:: Material provided
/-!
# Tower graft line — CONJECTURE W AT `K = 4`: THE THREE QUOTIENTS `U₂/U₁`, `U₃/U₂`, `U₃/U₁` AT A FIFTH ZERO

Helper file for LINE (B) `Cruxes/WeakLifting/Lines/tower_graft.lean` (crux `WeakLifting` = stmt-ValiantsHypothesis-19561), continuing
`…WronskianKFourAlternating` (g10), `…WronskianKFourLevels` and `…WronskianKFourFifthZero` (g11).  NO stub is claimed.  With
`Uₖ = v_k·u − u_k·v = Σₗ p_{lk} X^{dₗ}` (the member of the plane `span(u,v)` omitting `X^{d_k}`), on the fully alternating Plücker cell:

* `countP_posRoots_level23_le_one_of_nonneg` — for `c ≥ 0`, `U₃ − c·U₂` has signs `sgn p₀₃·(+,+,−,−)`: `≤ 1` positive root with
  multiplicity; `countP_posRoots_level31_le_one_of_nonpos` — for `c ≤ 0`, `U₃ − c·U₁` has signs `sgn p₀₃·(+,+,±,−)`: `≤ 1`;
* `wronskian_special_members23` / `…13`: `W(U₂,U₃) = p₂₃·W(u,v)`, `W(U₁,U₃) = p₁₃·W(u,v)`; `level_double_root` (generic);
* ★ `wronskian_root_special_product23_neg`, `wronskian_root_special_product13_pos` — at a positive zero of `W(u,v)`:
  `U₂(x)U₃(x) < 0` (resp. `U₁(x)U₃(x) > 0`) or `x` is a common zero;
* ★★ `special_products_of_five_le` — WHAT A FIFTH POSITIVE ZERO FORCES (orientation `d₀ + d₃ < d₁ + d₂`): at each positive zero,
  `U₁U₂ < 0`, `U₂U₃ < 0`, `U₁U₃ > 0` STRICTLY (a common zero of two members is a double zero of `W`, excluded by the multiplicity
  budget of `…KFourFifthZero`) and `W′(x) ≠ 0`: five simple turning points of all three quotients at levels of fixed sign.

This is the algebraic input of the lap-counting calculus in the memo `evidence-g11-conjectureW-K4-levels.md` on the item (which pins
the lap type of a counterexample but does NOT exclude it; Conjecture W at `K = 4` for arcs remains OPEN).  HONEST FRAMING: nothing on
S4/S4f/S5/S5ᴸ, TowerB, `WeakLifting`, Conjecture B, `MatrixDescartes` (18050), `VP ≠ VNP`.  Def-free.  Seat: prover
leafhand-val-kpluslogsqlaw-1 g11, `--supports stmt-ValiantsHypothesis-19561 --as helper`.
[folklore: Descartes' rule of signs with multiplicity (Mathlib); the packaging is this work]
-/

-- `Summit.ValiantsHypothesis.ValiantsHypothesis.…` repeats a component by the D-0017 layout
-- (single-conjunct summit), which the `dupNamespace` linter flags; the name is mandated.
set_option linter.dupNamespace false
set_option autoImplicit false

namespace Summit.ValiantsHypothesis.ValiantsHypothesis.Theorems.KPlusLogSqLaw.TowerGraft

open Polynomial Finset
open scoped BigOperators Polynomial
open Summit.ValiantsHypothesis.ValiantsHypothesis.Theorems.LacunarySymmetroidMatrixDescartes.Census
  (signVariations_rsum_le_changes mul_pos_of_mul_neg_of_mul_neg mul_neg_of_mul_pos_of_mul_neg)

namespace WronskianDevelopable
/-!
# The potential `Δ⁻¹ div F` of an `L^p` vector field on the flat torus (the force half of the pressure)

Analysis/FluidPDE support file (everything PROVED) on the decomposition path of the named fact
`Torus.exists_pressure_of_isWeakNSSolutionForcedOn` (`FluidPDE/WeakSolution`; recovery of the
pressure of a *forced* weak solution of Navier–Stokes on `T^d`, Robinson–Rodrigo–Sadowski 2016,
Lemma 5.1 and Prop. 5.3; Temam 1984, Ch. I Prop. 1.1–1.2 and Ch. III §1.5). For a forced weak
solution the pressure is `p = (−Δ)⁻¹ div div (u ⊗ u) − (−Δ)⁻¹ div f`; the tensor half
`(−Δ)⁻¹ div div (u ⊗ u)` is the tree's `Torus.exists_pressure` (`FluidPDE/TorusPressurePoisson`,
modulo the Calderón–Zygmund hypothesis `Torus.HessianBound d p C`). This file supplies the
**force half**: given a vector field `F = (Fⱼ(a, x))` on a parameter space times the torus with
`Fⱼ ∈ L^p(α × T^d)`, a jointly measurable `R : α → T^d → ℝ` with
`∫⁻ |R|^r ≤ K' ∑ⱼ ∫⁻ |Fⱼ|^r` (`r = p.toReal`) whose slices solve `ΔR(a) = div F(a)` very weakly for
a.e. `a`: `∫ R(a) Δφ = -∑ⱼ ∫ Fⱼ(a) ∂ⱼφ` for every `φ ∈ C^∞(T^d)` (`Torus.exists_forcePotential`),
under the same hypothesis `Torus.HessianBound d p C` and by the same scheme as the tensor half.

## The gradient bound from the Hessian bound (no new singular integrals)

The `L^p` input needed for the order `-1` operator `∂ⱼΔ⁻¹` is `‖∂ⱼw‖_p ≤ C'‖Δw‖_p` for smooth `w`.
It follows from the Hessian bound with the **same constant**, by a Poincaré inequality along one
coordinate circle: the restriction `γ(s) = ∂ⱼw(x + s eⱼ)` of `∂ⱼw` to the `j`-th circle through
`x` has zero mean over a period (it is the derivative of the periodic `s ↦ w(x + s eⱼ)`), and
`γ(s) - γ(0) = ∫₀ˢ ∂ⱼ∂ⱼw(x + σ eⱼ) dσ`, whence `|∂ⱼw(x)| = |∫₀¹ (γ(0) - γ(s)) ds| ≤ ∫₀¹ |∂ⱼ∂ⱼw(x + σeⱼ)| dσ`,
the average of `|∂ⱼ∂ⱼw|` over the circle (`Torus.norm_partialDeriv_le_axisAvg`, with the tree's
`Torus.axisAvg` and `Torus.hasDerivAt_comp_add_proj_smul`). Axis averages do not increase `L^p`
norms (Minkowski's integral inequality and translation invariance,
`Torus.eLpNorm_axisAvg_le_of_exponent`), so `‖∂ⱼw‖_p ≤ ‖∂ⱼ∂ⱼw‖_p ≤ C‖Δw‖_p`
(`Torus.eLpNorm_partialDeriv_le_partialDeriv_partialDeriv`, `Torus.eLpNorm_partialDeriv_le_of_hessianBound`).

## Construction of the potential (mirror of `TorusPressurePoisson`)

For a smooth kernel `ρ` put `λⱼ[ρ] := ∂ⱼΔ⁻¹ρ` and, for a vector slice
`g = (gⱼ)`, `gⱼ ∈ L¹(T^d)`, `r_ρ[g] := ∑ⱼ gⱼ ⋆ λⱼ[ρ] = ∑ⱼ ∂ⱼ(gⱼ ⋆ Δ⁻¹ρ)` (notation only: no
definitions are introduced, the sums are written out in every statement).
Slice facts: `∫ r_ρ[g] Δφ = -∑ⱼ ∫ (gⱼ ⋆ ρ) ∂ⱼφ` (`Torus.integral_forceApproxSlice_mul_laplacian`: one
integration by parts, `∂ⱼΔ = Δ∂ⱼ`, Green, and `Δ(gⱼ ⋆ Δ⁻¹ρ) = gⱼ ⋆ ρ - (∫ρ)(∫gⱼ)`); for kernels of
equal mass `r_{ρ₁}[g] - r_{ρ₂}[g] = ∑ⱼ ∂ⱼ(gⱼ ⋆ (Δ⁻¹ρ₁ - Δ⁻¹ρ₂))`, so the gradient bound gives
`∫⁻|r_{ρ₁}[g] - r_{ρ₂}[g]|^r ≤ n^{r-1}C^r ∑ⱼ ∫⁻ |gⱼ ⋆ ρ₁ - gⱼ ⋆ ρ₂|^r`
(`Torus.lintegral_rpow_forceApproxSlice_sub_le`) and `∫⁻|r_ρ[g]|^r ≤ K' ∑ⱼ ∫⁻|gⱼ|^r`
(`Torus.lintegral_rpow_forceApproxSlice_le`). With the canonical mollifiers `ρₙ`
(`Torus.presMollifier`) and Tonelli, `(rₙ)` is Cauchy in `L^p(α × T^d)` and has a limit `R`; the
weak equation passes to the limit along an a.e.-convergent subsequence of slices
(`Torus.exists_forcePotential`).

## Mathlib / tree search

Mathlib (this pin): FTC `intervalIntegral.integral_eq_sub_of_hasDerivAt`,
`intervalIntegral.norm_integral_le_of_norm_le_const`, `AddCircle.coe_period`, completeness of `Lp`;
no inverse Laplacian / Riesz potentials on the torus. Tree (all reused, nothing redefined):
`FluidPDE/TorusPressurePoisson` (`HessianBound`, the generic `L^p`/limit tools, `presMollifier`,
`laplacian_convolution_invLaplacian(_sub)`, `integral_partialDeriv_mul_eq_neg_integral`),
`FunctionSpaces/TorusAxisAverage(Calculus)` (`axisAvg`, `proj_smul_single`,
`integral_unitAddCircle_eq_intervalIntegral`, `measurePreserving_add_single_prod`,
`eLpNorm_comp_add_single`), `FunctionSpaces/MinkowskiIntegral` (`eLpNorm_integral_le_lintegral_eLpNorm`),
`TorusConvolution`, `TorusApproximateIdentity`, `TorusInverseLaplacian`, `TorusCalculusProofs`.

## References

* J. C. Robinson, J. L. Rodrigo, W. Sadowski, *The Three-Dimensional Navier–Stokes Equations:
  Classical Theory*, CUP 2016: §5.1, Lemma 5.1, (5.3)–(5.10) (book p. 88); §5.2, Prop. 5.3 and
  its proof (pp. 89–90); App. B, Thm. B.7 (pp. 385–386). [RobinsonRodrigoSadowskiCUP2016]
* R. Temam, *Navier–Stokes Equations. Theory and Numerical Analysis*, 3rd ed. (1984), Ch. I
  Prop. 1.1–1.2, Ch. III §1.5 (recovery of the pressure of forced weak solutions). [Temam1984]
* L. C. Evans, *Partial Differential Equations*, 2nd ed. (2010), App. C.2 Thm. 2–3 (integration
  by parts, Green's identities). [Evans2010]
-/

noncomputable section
::::
## Task objective
What is needed here is how many lines of the entries contain "TorusPressurePoisson"; give that number alone.

## Task solution
3